### PROBLEM TO WORK ON:
The line holding "open Literature.Barriers.QuantumFields (traceForm)" and every line after it through the end of the entries below: retype these exactly and nothing more.

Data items
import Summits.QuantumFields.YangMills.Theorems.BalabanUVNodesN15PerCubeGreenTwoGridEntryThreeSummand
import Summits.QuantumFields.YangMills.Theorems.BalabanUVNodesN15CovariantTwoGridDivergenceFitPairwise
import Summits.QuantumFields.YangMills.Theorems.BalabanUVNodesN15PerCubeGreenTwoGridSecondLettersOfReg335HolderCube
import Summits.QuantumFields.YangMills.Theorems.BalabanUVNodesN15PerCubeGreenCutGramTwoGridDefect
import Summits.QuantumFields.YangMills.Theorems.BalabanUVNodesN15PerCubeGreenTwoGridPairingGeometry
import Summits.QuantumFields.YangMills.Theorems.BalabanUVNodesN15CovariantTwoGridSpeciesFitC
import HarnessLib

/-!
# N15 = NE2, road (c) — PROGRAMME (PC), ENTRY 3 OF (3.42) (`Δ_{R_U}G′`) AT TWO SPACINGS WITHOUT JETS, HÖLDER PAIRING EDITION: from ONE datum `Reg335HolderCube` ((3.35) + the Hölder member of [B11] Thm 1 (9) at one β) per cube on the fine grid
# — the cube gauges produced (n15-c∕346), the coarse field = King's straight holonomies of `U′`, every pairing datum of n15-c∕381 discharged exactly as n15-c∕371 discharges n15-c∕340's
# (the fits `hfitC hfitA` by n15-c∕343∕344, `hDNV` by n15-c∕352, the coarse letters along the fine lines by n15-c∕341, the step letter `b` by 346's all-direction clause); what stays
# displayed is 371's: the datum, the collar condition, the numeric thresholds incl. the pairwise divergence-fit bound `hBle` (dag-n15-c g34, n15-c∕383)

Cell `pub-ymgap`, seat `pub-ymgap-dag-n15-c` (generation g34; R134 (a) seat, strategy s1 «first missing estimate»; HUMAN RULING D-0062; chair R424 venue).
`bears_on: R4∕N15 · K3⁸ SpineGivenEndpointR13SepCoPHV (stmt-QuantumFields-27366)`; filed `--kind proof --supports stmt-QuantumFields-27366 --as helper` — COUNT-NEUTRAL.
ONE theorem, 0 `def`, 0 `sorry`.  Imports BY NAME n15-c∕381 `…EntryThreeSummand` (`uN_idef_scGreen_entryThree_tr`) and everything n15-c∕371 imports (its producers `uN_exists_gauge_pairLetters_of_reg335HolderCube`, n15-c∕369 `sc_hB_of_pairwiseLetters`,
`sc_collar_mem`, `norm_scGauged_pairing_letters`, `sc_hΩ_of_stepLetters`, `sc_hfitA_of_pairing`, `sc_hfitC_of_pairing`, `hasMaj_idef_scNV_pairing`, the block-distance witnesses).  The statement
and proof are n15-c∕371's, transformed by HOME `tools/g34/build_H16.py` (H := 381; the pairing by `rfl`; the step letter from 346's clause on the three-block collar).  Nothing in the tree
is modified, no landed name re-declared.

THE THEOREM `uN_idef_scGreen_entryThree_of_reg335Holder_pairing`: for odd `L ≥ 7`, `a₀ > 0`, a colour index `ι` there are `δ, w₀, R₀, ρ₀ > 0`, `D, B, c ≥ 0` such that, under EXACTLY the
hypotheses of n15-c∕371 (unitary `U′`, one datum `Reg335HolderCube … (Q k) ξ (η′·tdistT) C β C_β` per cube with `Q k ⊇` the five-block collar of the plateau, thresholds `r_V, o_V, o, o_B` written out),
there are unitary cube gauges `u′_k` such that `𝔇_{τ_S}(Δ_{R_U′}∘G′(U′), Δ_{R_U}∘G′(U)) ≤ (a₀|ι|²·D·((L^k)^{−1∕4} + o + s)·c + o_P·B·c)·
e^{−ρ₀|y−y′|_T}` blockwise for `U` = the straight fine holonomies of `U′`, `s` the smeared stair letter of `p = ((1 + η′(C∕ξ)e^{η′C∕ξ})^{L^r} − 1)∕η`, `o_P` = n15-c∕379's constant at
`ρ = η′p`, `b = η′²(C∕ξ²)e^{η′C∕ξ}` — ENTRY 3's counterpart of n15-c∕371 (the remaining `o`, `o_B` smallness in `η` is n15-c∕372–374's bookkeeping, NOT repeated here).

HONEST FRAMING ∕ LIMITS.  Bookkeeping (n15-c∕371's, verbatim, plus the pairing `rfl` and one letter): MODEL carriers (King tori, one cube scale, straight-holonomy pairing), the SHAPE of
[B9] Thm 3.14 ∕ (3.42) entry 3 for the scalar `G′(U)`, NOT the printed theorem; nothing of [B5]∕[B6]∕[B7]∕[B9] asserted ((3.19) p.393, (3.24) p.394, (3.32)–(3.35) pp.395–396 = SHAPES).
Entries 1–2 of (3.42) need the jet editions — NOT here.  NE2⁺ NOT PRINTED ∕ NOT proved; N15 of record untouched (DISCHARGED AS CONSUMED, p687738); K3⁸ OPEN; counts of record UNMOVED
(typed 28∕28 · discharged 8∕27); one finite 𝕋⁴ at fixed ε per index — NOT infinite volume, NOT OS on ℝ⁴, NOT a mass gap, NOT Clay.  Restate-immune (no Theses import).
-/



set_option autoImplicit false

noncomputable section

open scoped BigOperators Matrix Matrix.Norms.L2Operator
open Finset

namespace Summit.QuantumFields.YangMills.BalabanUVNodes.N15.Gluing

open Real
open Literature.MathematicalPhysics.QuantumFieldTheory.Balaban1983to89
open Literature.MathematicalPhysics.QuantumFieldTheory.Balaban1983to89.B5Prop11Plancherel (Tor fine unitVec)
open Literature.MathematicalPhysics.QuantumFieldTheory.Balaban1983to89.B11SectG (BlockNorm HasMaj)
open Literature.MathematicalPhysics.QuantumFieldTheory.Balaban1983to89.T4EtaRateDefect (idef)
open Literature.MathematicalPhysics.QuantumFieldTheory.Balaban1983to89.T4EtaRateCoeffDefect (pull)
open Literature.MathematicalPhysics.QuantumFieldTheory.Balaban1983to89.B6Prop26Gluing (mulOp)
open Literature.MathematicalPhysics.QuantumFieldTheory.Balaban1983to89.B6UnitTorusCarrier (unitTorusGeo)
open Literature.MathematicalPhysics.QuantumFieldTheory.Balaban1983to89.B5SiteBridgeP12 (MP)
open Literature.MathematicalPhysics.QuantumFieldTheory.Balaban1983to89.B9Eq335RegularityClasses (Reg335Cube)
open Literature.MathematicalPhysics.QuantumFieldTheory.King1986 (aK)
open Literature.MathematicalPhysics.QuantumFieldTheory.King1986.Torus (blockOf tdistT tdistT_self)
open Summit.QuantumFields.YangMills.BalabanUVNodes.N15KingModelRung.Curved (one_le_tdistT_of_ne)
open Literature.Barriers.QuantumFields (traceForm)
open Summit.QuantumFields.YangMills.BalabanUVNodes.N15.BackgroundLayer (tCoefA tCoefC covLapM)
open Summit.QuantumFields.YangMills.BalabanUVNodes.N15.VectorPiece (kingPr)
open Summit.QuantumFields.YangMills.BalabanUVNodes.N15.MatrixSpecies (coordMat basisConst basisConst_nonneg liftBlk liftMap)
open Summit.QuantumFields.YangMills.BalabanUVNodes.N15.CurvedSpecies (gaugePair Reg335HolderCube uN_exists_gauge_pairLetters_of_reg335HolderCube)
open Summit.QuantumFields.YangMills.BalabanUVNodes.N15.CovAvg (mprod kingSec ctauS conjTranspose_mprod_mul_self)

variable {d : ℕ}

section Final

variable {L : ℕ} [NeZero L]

### YOUR SOLUTION:
open Literature.Barriers.QuantumFields (traceForm)
open Summit.QuantumFields.YangMills.BalabanUVNodes.N15.BackgroundLayer (tCoefA tCoefC covLapM)
open Summit.QuantumFields.YangMills.BalabanUVNodes.N15.VectorPiece (kingPr)
open Summit.QuantumFields.YangMills.BalabanUVNodes.N15.MatrixSpecies (coordMat basisConst basisConst_nonneg liftBlk liftMap)
open Summit.QuantumFields.YangMills.BalabanUVNodes.N15.CurvedSpecies (gaugePair Reg335HolderCube uN_exists_gauge_pairLetters_of_reg335HolderCube)
open Summit.QuantumFields.YangMills.BalabanUVNodes.N15.CovAvg (mprod kingSec ctauS conjTranspose_mprod_mul_self)

variable {d : ℕ}

section Final

variable {L : ℕ} [NeZero L]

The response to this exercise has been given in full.